Building Blocks and Future Assets

The Raiders have famously parted ways with four of their first-round picks since 2019 for a wide variety of reasons -- most recently Johnathan Abram -- as well as former second-rounder Trayvon Mullen. Their 2022 first- and second-round picks were traded for Adams, of course.

The only recent first-round picks still on the roster are Miller (2018), Jacobs (2019), and Clelin Ferrell (2019), an adequate-at-best rotation player on the defensive line. Moehrig (see the intro) is the only recent second-round pick by the Raiders still on the roster. The team's draft failures are most noticeable on the offensive line and on the defensive back seven, where there just isn't enough raw talent to go around.

The good news is that the Raiders have all of their significant draft picks moving forward. Crosby, Miller, Adams, and Renfrow (when healthy) are all relatively young, playing at a high level, and under contract through 2024. The Jones and (possibly) Waller contracts may be a headache moving forward, but the Raiders have $36 million in paper cap space for 2023 and can goose it up to $60 million by releasing Carr.

A team could do far worse than starting a rebuilding plan with a Pro Bowl-caliber left tackle and edge rusher, plus some solid receivers. The fact that Walkthrough wrote almost the same thing about the Panthers a month ago illustrates just how far the Raiders have fallen.

Rebuilding Plan

Step One: Actually plan to rebuild: It's obvious that Mark Davis misread the Raiders' 2021 late-season surge (fueled largely by wins in COVID-impacted games) and thought his team was ready to win now.
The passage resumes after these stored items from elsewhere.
/-!
# The parameterization method for (un)stable manifolds: the invariance equation and the
# Parameterization Lemma (infinitesimal conjugacy ⇒ flow conjugacy ⇒ image in the (un)stable set)

Topic `Literature/Analysis/ODE`.  Everything PROVED; no named facts.

Source read (held): W. D. Kalies, S. Kepley, J. D. Mireles James, *Analytic continuation of local
(un)stable manifolds with rigorous computer assisted error bounds*, SIAM J. Appl. Dyn. Syst. **17**
(2018) 157–202 = arXiv:1706.10107 [KaliesKepleyJames2017], §3 "The parameterization method for
(un)stable manifolds" (p. 11 of the held text):

> "Consider a real analytic vector field `f : ℝⁿ → ℝⁿ`, with `f` generating a flow `Φ` … Suppose that
> `p ∈ U` is an equilibrium solution, and let `λ₁, …, λ_d ∈ ℂ` denote the stable eigenvalues of the
> matrix `Df(p)`. Let `ξ₁, …, ξ_d` denote a choice of associated eigenvectors. In this section we write
> `B = {s ∈ ℝ^d : ‖s‖ < 1}` for the unit ball in `ℝ^d`.  The goal of the Parameterization Method is to
> solve the invariance equation `f(P(s)) = λ₁s₁ ∂P/∂s₁(s) + … + λ_d s_d ∂P/∂s_d(s)` (3.1) on `B`,
> subject to the first order constraints `P(0) = p` and `∂P/∂s_j(0) = ξ_j` (3.2)."
> "**Lemma 3.1 (Parameterization Lemma).** Let `L : ℝ^d × ℝ → ℝ^d` be the linear flow
> `L(s,t) = (e^{λ₁t}s₁, …, e^{λ_d t}s_d)`. Let `P : B ⊂ ℝ^d → ℝⁿ` be a smooth function satisfying
> Equation (3.1) on `B` and subject to the constraints given by Equation (3.2). Then `P(s)` satisfies
> the flow conjugacy `Φ(P(s), t) = P(L(s,t))`, for all `t ≥ 0` and `s ∈ B`."
> "Note also that the converse of the lemma holds, so that `P` satisfies the flow conjugacy if and only
> if `P` satisfies the infinitesimal conjugacy. … Now, one checks that if `P` satisfies the flow
> conjugacy …, then `P(B) ⊂ W^s(p)`, i.e. the image of `P` is a local stable manifold. This is seen by
> considering that `lim_{t→∞} Φ(P(s), t) = lim_{t→∞} P(L(s,t)) = p` …, which exploits the flow
> conjugacy, the fact that `L` is stable linear flow, and that `P` is continuous."

The same lemma (for the UNSTABLE manifold: unstable eigenvalues, `t ≤ 0`) is the analytic backbone of
the validated parameterization computations of J. B. van den Berg, J. D. Mireles James, C. Reinhardt,
*Computing (un)stable manifolds with validated error bounds: non-resonant and resonant spectra*,
J. Nonlinear Sci. **26** (2016) 1055–1095 [VandenbergMirelesjamesReinhardt2016] (not held; cited for
orientation only — every `[cite:]` tag below points at the held restatement [KaliesKepleyJames2017]);
the a-posteriori (radii-polynomial) step of such computations is
`Literature.Analysis.Calculus.RadiiPolynomial`.

## Rendering

* Parameter space `S` and phase space `E` are real normed spaces (printed: `ℝ^d`, `ℝⁿ`); the linear
  vector field is any `Λ : S →L[ℝ] S` (printed: `Λ = diag(λ₁, …, λ_d)`, real here) and the "linear
  flow" is any curve `σ` with `σ' = Λσ` (printed: `σ(t) = L(s,t)`), so the general statements need no
  matrix exponential; the printed diagonal flow is `diagonalFlow μ s t = (e^{μ_j t} s_j)_j` on
  `Fin d → ℝ` (sup norm) with vector field `diagonalField μ`.
* `IsInvarianceSolutionOn f Λ P P' B`: `P` has Fréchet derivative `P' s` at every `s ∈ B` and
  `P'(s)[Λs] = f(P(s))` there — equation (3.1), "the push forward by `P` of the linear vector field
  … is equal to the vector field `f` restricted to the image of `P`".
* Lemma 3.1 is proved in two layers: (i) `IsInvarianceSolutionOn.hasDerivAt_comp` — the chain rule
  turns (3.1) into "`t ↦ P(σ(t))` solves `x' = f(x)` while `σ(t) ∈ B`" (the content of the lemma;
  the printed `Φ(P(s),t) = P(L(s,t))` is this plus uniqueness of solutions), and (ii)
  `IsInvarianceSolutionOn.eqOn_of_solution` — for `f` Lipschitz on a set containing both curves, ANY
  solution `y` of `y' = f(y)` on `[a,b]` with `y(a) = P(σ(a))` equals `P ∘ σ` on `[a,b]` (Mathlib's
  `ODE_solution_unique_of_mem_Icc_right`): the flow conjugacy with `Φ` represented by its trajectories.
  `parameterizationLemma_stable` assembles the printed instance (`μ_j < 0`, `B` the unit ball, `t ≥ 0`).
* The remark `P(B) ⊂ W^s(p)`: `tendsto_comp_of_tendsto_zero` (continuity of `P` at `0` and
  `σ(t) → 0`; filter `atTop` = stable, `atBot` = unstable), `tendsto_diagonalFlow_atTop/atBot`; and
  `IsInvarianceSolutionOn.apply_zero` — (3.1) at `s = 0` forces `f(P(0)) = 0` (so the constraint
  `P(0) = p` can only be met at an equilibrium `p`).

## WHAT THIS IS NOT
Not an existence theorem for (3.1) (non-resonance conditions, [VandenbergMirelesjamesReinhardt2016]),
not the analyticity of `P`, and not a validated-numerics bound: those CAP theorems have as a-posteriori
step `Literature.Analysis.Calculus.existsUnique_zero_of_radiiPolynomial`; this file is only the exact
conjugacy logic that turns a solution of the invariance equation into an invariant-manifold chart.

## Mathlib / tree search
`lean search 'invariance equation|parameterization method|stable manifold|flow conjugacy'`: nothing in
Mathlib or `Literature` (the Balaban `EriceFlowEnclosure…` "step–flow conjugacy" files are unrelated).
Mathlib used: `HasFDerivAt.comp_hasDerivAt` (chain rule along a curve),
`ODE_solution_unique_of_mem_Icc_right`, `hasDerivAt_pi`, `Real.hasDerivAt_exp`, `tendsto_pi_nhds`.
-/

noncomputable section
McDaniels probably played along because he figured he could coax a Carr-Crosby-Davante-Waller team to about 10 wins and earn about four years of job security. It didn't work out as planned. Now it's time to get real.
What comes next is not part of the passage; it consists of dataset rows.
/-!
# PercRepro — TWO CO-HYPERPLANES OF ANY INTERSECTION, PART 6b: THE `+R` WEIGHTS OF THE CORRECTED ROWS AND THE
ASSEMBLY OF POSITIVITY (p10, gen 35)

Arithmetic only, continuing part 6.
* `gGamma_loss_le` — the loss on the `+R` edges of a corrected row is at most `1/C(m₂, b + s)` (the key estimate of
  part 7 at the level `b + s`);  `margin_nonneg` — the margin `1 − f¹_{m₁−1} − f²_c − (1/m₁)/C(m₂, c) ≥ 0`
  (`m₁ = 2` forces `s = 0`, `m₂ = j`);
* `typeI_R_nonneg`, `typeII_R_nonneg` — the `+R` weights of the type-I and type-II rows;
* **`w3_nonneg`** — every weight is nonnegative on the profiles of `P` (the positivity hypothesis of
  `puncturedNMP_gen_of_seq`).
Nothing here asserts (SP).
-/

namespace PercRepro.PuncturedLYM

open Finset

/-- The loss on the `+R` edges of a corrected row: `b·f²_{b+s−1}/(#B + 1 − b) ≤ 1/C(m₂, b + s)` (`1 ≤ b + s < m₂`). -/
theorem gGamma_loss_le {n j m₂ s b : ℕ} (hm₂ : 1 ≤ m₂) (hm₂j : m₂ ≤ j) (hn : 2 * j + 1 ≤ n) (hbs1 : 1 ≤ b + s)
    (hbs : b + s < m₂) :
    (b : ℚ) * coF n j m₂ (b + s - 1) / ((m₂ - s + 1 - b : ℕ) : ℚ) ≤ 1 / ((m₂.choose (b + s) : ℕ) : ℚ) := by
  have hkey := coF_pred_bound (n := n) (j := j) (m := m₂) (b := b + s) hm₂ hm₂j hn hbs1 hbs
  have e : m₂ - s + 1 - b = m₂ + 1 - (b + s) := by omega
  rw [e]
  refine le_trans ?_ hkey
  apply div_le_div_of_nonneg_right _ (by positivity)
  have hf := coF_nonneg (m := m₂) (c := b + s - 1) hm₂ hm₂j hn (by omega)
  have : (b : ℚ) ≤ ((b + s : ℕ) : ℚ) := by exact_mod_cast (show b ≤ b + s by omega)
  exact mul_le_mul_of_nonneg_right this hf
Step Two: It's new quarterback time: Opting in to Carr's slow, disgruntled decline would be foolish. McDaniels must find his next Mac Jones. Candidates include a rookie, a low-baggage placeholder with touch/mobility (Geno Smith, Daniel Jones), or maybe Mac Jones.
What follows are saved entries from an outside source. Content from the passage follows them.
import Literature.AnabelianGeometry.EtaleTheta.Discharge.Sec1Thm110iUniqueAnchored
import Literature.AnabelianGeometry.EtaleTheta.Discharge.Sec1EvalAtNaturality
import HarnessLib

/-!
# [EtTh] Thm. 1.10 (i), uniqueness clause at anchored standard data — the LAST value-level binder removed:
# `Thm110iUnique` from Prop. 1.5 (ii), (iii) and «`τ⁻¹` is the deck-translate of `τ`» (K2 row r8″, file 3)

S. Mochizuki, *The étale theta function …*, Publ. RIMS 45 (2009), §1: Def. 1.9 p.255 («`√−1` determines a
4-torsion point `τ` …; the 4-torsion point `τ⁻¹` determined by `−√−1`»), Prop. 1.5 (iii) p.249, Thm. 1.10 (i)
p.255; the `μ₂`-covering `Ÿ → Y` (`Ü² = U`, p.242: `Gal(Ÿ/Y) = Π^tp_Y/Π^tp_Ÿ` acts by `Ü ↦ −Ü`, so the point
of coordinate `−√−1 = (√−1)⁻¹` is the image of `τ` under the nontrivial deck transformation)
[cite: MochizukiEtTh2009, Thm 1.10 (i) p.29].  PROOF-ONLY companion (no `def`) of
`Discharge/Sec1Thm110iUniqueAnchored.lean` (p422549, this seat), abc-iut-L2-t1's `ThetaCohomologyAnchored.lean`
(p421374) and abc-iut-L2-d1's `Discharge/Sec1EvalAtNaturality.lean` (p420910).  Cell sub-DAG
plan/L2/SUBDAG-EtTh-Thm110.md (K2), holder abc-iut-w5-d140.

In `thm110iUnique_anchored_of_prop15iii` (p422549) the only hypothesis beyond the two FACTS Prop. 1.5 (ii),
(iii) was the SIGN RELATION `value_{τ⁻¹}(η̈) = ± value_τ(η̈)`, there obtained from the two-point value law of
the theta function (`exists_sign_relation_of_valueLaw_pair`).  THIS FILE derives it WITHOUT any value law,
from the group-theoretic rendering of «`τ⁻¹` determined by `−√−1`»: the decomposition group of `τ⁻¹` is the
conjugate of that of `τ` by an element `ε ∈ Π^tp_Y` (a lift of the deck transformation `Ü ↦ −Ü`; any `ε` of
`toZ`-degree `0` is allowed):
* `ThetaSetting.AnchoredPoint.evalAt_res_eq_of_Dpt_eq` — an ANCHORED point's evaluation is determined by its
  decomposition group: any `NonCuspidalPoint` with the same `D_y` evaluates every class identically
  (`H¹(D_y, Δ_Θ) = {κ(c)|_{D_y}}` by anchoring; cf. abc-iut-w5-d115's `ext_of_Dpt_eq` for two anchored points);
* `MuTwoSetting.exists_sign_relation_of_deck` — with abc-iut-L2-d1's naturally-evaluating conjugate point
  (`exists_translatePoints_of_prop15ii`, from Prop. 1.5 (ii)) sitting on `D_{τ⁻¹}`, and the degree-`0` orbit law
  `ε·η̈ = η̈·κ(±1)` (`exists_sign_conj_eq_of_toZ_eq_one`, from Prop. 1.5 (ii)(iii)):
  `value_{τ⁻¹}(η̈) = (±1)·value_τ(η̈)`;
* **`MuTwoSetting.thm110iUnique_anchored_of_deck`** — `Thm110iUnique hC hZ E A.toStandardData` from
  {FACT `Prop15ii` (F-2503), FACT `Prop15iii` (F-0591), the anchored Def. 1.9 data `A`, and the deck relation
  `∃ ε, toZ ε = 0 ∧ D_{τ⁻¹} = ε⁻¹ D_τ ε`} — NO statement about values of the theta function remains.
HONEST FRAMING: typed ≠ proved for [EtTh]; facts BY NAME; the deck relation is a hypothesis on the two given
points (a candidate field of `AnchoredStandardData`); nothing here bears on the disputed [IUTchIII] Cor. 3.12.
-/

noncomputable section

namespace Literature.AnabelianGeometry.EtaleTheta

open Literature.AnabelianGeometry.SemiGraphs

variable {p : ℕ} [Fact p.Prime]

namespace ThetaSetting

namespace AnchoredPoint

variable {D : ThetaSetting p} {E : D.KummerData}

/-- **An anchored point's evaluation is determined by its decomposition group**: if a (not necessarily
anchored) point `y'` has `D_{y'} = D_y` for an ANCHORED `y`, then `y'` evaluates every class of
`H¹(Π^tp_Ÿ, Δ_Θ)` exactly as `y` does — every class on `D_y` is the restriction of a constant's Kummer class
(anchoring: `evalAt_y` injective), on which both evaluations are pinned by `evalAt_kum`.
[cite: MochizukiEtTh2009, Prop 1.4 (iii) p.22] -/
theorem evalAt_res_eq_of_Dpt_eq (y : AnchoredPoint E) (y' : NonCuspidalPoint E) (h : y'.Dpt = y.Dpt)
    (x : D.H1 D.GtpYdd) :
    y'.evalAt (ContH1.res D.toTheta D.DeltaTheta y'.Dpt_le x) =
      y.evalAt (ContH1.res D.toTheta D.DeltaTheta y.Dpt_le x) := by
  obtain ⟨⟨Dpt, Dpt_le, hinj, hmap, coord, hne, ev, hev⟩, hinj1, hlog1⟩ := y
  obtain ⟨Dpt', Dpt_le', hinj', hmap', coord', hne', ev', hev'⟩ := y'
  dsimp only at h
  subst h
  dsimp only at hinj1 hev hev' ⊢
  set z := ContH1.res D.toTheta D.DeltaTheta Dpt_le x with hz
  have hz' : z = ContH1.res D.toTheta D.DeltaTheta Dpt_le (D.inflTheta D.GtpYdd (E.kumYdd (ev z))) :=
    hinj1 (by rw [hev])
  calc ev' z = ev' (ContH1.res D.toTheta D.DeltaTheta Dpt_le
        (D.inflTheta D.GtpYdd (E.kumYdd (ev z)))) := by rw [← hz']
    _ = ev z := hev' (ev z)

end AnchoredPoint

end ThetaSetting

namespace MuTwoSetting

variable {M : MuTwoSetting p}

/-- **The sign relation from the deck transformation** (no value law): if `D_{τ⁻¹} = ε⁻¹ D_τ ε` for some
`ε ∈ Π^tp_X` of `toZ`-degree `0` (a lift of `Gal(Ÿ/Y) ∋ (Ü ↦ −Ü)`, which carries `τ` to `τ⁻¹`), then
`value_{τ⁻¹}(η̈) = w · value_τ(η̈)` with `w = ±1`.  Proof: abc-iut-L2-d1's conjugate point `τ'` on `ε⁻¹ D_τ ε`
evaluates NATURALLY (`value_{τ'}(x) = value_τ(ε·x)`, from Prop. 1.5 (ii)); `τ'` and the anchored `τ⁻¹` share
`D`, hence evaluate identically (`evalAt_res_eq_of_Dpt_eq`); and `ε·η̈ = η̈·κ(u)`, `u = ±1`, by the degree-`0`
orbit law (Prop. 1.5 (ii)(iii)). [cite: MochizukiEtTh2009, Def 1.9 p.29] -/
theorem exists_sign_relation_of_deck (hC : M.toThetaSetting.Compat)
    {E : M.toThetaSetting.EtaleThetaData} (h15ii : ThetaSetting.Prop15ii E.toKummerData hC)
    (h15iii : ThetaSetting.Prop15iii E hC) (A : M.AnchoredStandardData E.toKummerData)
    (hdeck : ∃ ε : M.PiTemp, M.toZ ε = 1 ∧
      A.tauInv.Dpt = A.tau.Dpt.comap (MulAut.conj ε).toMonoidHom) :
    ∃ w : (↥M.Kdd)ˣ, (((w : M.Kdd) : PadicAlgCl p) = 1 ∨ ((w : M.Kdd) : PadicAlgCl p) = -1) ∧
      A.tauInv.evalAt (ContH1.res M.toTheta M.toThetaSetting.DeltaTheta A.tauInv.Dpt_le E.etaDd) =
        E.toKddHat w *
          A.tau.evalAt (ContH1.res M.toTheta M.toThetaSetting.DeltaTheta A.tau.Dpt_le E.etaDd) := by
  haveI := hC.GtpYdd_normal
  obtain ⟨ε, hε, hD⟩ := hdeck
  -- d1's conjugate point on `ε⁻¹ D_τ ε`, with natural evaluation (coordinate prescribed := Ü(τ), unused)
  obtain ⟨τ_, hDpt, -, hnat⟩ := M.exists_translatePoints_of_prop15ii hC h15ii A.tau.toNonCuspidalPoint ε
    (fun _ => A.tau.coord) (fun _ b => A.tau.coord_ne_cusp b)
  have hD1 : (τ_ 1).Dpt = A.tauInv.Dpt := by rw [hDpt 1, zpow_one, ← hD]
  -- the degree-0 orbit law: `ε·η̈ = η̈·κ(u)`, `u = ±1`
  obtain ⟨u, -, hpm, hconj⟩ :=
    exists_sign_conj_eq_of_toZ_eq_one hC h15ii h15iii E.etaDd_mem_thetaClasses hε
  refine ⟨u, hpm, ?_⟩
  have h1 := hnat 1 E.etaDd
  rw [zpow_one, hconj, map_mul, map_mul, A.tau.evalAt_kum,
    ThetaSetting.AnchoredPoint.evalAt_res_eq_of_Dpt_eq A.tauInv (τ_ 1) hD1] at h1
  rw [← h1, mul_comm]

/-- **[EtTh] Thm. 1.10 (i) «up to ±1» at anchored standard data, from Prop. 1.5 (ii), (iii) and the deck
relation between `τ⁻¹` and `τ` — NO value-level statement about the theta function.**  Hypotheses: the
FACTS `Prop15ii` (F-2503), `Prop15iii` (F-0591); anchored Def. 1.9 data `A` (abc-iut-L2-t1's
`AnchoredStandardData`); `∃ ε, toZ ε = 0 ∧ D_{τ⁻¹} = ε⁻¹ D_τ ε` («`τ⁻¹` determined by `−√−1`», the image of `τ`
under the `μ₂`-deck transformation of `Ÿ → Y`). [cite: MochizukiEtTh2009, Thm 1.10 (i) p.29] -/
theorem thm110iUnique_anchored_of_deck (hC : M.toThetaSetting.Compat) {εZ : M.GtpC}
    (hZ : M.IsAdmissibleEpsZ εZ) (E : M.toThetaSetting.EtaleThetaData)
    (A : M.AnchoredStandardData E.toKummerData)
    (h15ii : ThetaSetting.Prop15ii E.toKummerData hC) (h15iii : ThetaSetting.Prop15iii E hC)
    (hdeck : ∃ ε : M.PiTemp, M.toZ ε = 1 ∧
      A.tauInv.Dpt = A.tau.Dpt.comap (MulAut.conj ε).toMonoidHom) :
    Thm110iUnique hC hZ E A.toStandardData :=
  thm110iUnique_anchored_of_prop15iii hC hZ E A h15ii h15iii
    (exists_sign_relation_of_deck hC h15ii h15iii A hdeck)

/-! ## Addendum (v2): evaluation naturality at an ANCHORED conjugate point — no constructed point in
the statement (GAP row G-L2t6g4-1 «evalAt naturality» in closed form) -/

/-- **Evaluation naturality for anchored targets.**  If an ANCHORED point `y'` sits on the conjugate
decomposition group `σ⁻¹ D_y σ` of an arbitrary point `y` (`σ ∈ Π^tp_X`, any `toZ`-degree), then
`value_{y'}(x) = value_y(σ·x)` for EVERY class `x ∈ H¹(Π^tp_Ÿ, Δ_Θ)`.  Proof: abc-iut-L2-d1's conjugate point
on `σ⁻¹ D_y σ` evaluates naturally by construction (`exists_translatePoints_of_prop15ii`, Prop. 1.5 (ii):
`Π^tp_X` fixes the constant classes), and shares `D` with the anchored `y'`, hence evaluates identically
(`AnchoredPoint.evalAt_res_eq_of_Dpt_eq`).  With `σ := σ₁^a` this is the value at the `a`-th translate;
with `σ := ε` of degree `0` it is the deck relation used above. [cite: MochizukiEtTh2009, Prop 1.4 (iii) p.22] -/
theorem evalAt_res_eq_of_Dpt_eq_comap (hC : M.toThetaSetting.Compat)
    {E : M.toThetaSetting.KummerData} (h15ii : ThetaSetting.Prop15ii E hC)
    (y : ThetaSetting.NonCuspidalPoint E) (y' : ThetaSetting.AnchoredPoint E) (σ : M.PiTemp)
    (h : y'.Dpt = y.Dpt.comap (MulAut.conj σ).toMonoidHom)
    (x : M.toThetaSetting.H1 M.toThetaSetting.GtpYdd) :
    haveI := hC.GtpYdd_normal
    y'.evalAt (ContH1.res M.toTheta M.toThetaSetting.DeltaTheta y'.Dpt_le x) =
      y.evalAt (ContH1.res M.toTheta M.toThetaSetting.DeltaTheta y.Dpt_le
        (ContH1.conj M.toTheta M.toThetaSetting.DeltaTheta σ x)) := by
  haveI := hC.GtpYdd_normal
  obtain ⟨τ_, hDpt, -, hnat⟩ := M.exists_translatePoints_of_prop15ii hC h15ii y σ
    (fun _ => y.coord) (fun _ b => y.coord_ne_cusp b)
  have hD1 : (τ_ 1).Dpt = y'.Dpt := by rw [hDpt 1, zpow_one, ← h]
  rw [← ThetaSetting.AnchoredPoint.evalAt_res_eq_of_Dpt_eq y' (τ_ 1) hD1 x, ← hnat 1 x, zpow_one]

/-- **The deck relation transports EVERY value, not only that of `η̈`**: under
`D_{τ⁻¹} = ε⁻¹ D_τ ε`, `value_{τ⁻¹}(x) = value_τ(ε·x)` for all classes `x` (so a value law at `τ`
along the conjugated translates gives the value law at `τ⁻¹`). [cite: MochizukiEtTh2009, Def 1.9 p.29] -/
theorem AnchoredStandardData.evalAt_tauInv_eq_of_deck (hC : M.toThetaSetting.Compat)
    {E : M.toThetaSetting.KummerData} (h15ii : ThetaSetting.Prop15ii E hC)
    (A : M.AnchoredStandardData E) {ε : M.PiTemp}
    (hD : A.tauInv.Dpt = A.tau.Dpt.comap (MulAut.conj ε).toMonoidHom)
    (x : M.toThetaSetting.H1 M.toThetaSetting.GtpYdd) :
    haveI := hC.GtpYdd_normal
    A.tauInv.evalAt (ContH1.res M.toTheta M.toThetaSetting.DeltaTheta A.tauInv.Dpt_le x) =
      A.tau.evalAt (ContH1.res M.toTheta M.toThetaSetting.DeltaTheta A.tau.Dpt_le
        (ContH1.conj M.toTheta M.toThetaSetting.DeltaTheta ε x)) :=
  evalAt_res_eq_of_Dpt_eq_comap hC h15ii A.tau.toNonCuspidalPoint A.tauInv ε hD x

end MuTwoSetting

end Literature.AnabelianGeometry.EtaleTheta

end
Step Three: Upgrade at defensive coordinator: Patrick Graham earned this shot by making chicken salad out of the Giants defense and being the designated grownup on Joe Judge's staff. But the Raiders defense is static and predictable. Players blow routine assignments. The hustle leaves a little something to be desired. McDaniels will need to sacrifice a pawn soon, and Graham's a worthy candidate. Brian Flores would be a logical replacement if McDaniels wants to keep things in the greater Belichick family.

Step Four: Bigger/stronger/faster on defense: Duron Harmon and (when healthy) Divine Deablo are two of the most reliable Raiders defenders, and both change directions like tractors. Mayock's drafts left the Raiders defense nearly devoid of talent. They need to channel the ghost of Al Davis and lean into the measurables in future drafts.

Step Five: Keep checks and balances on McDaniels: Davis insists that McDaniels will keep his job, and that tracks. McDaniels is too high-profile to give up on after one season without Davis losing serious face, and McDaniels is probably having little trouble in Raiders headquarters blaming (with much merit) the team's woes on Gruden and Mayock.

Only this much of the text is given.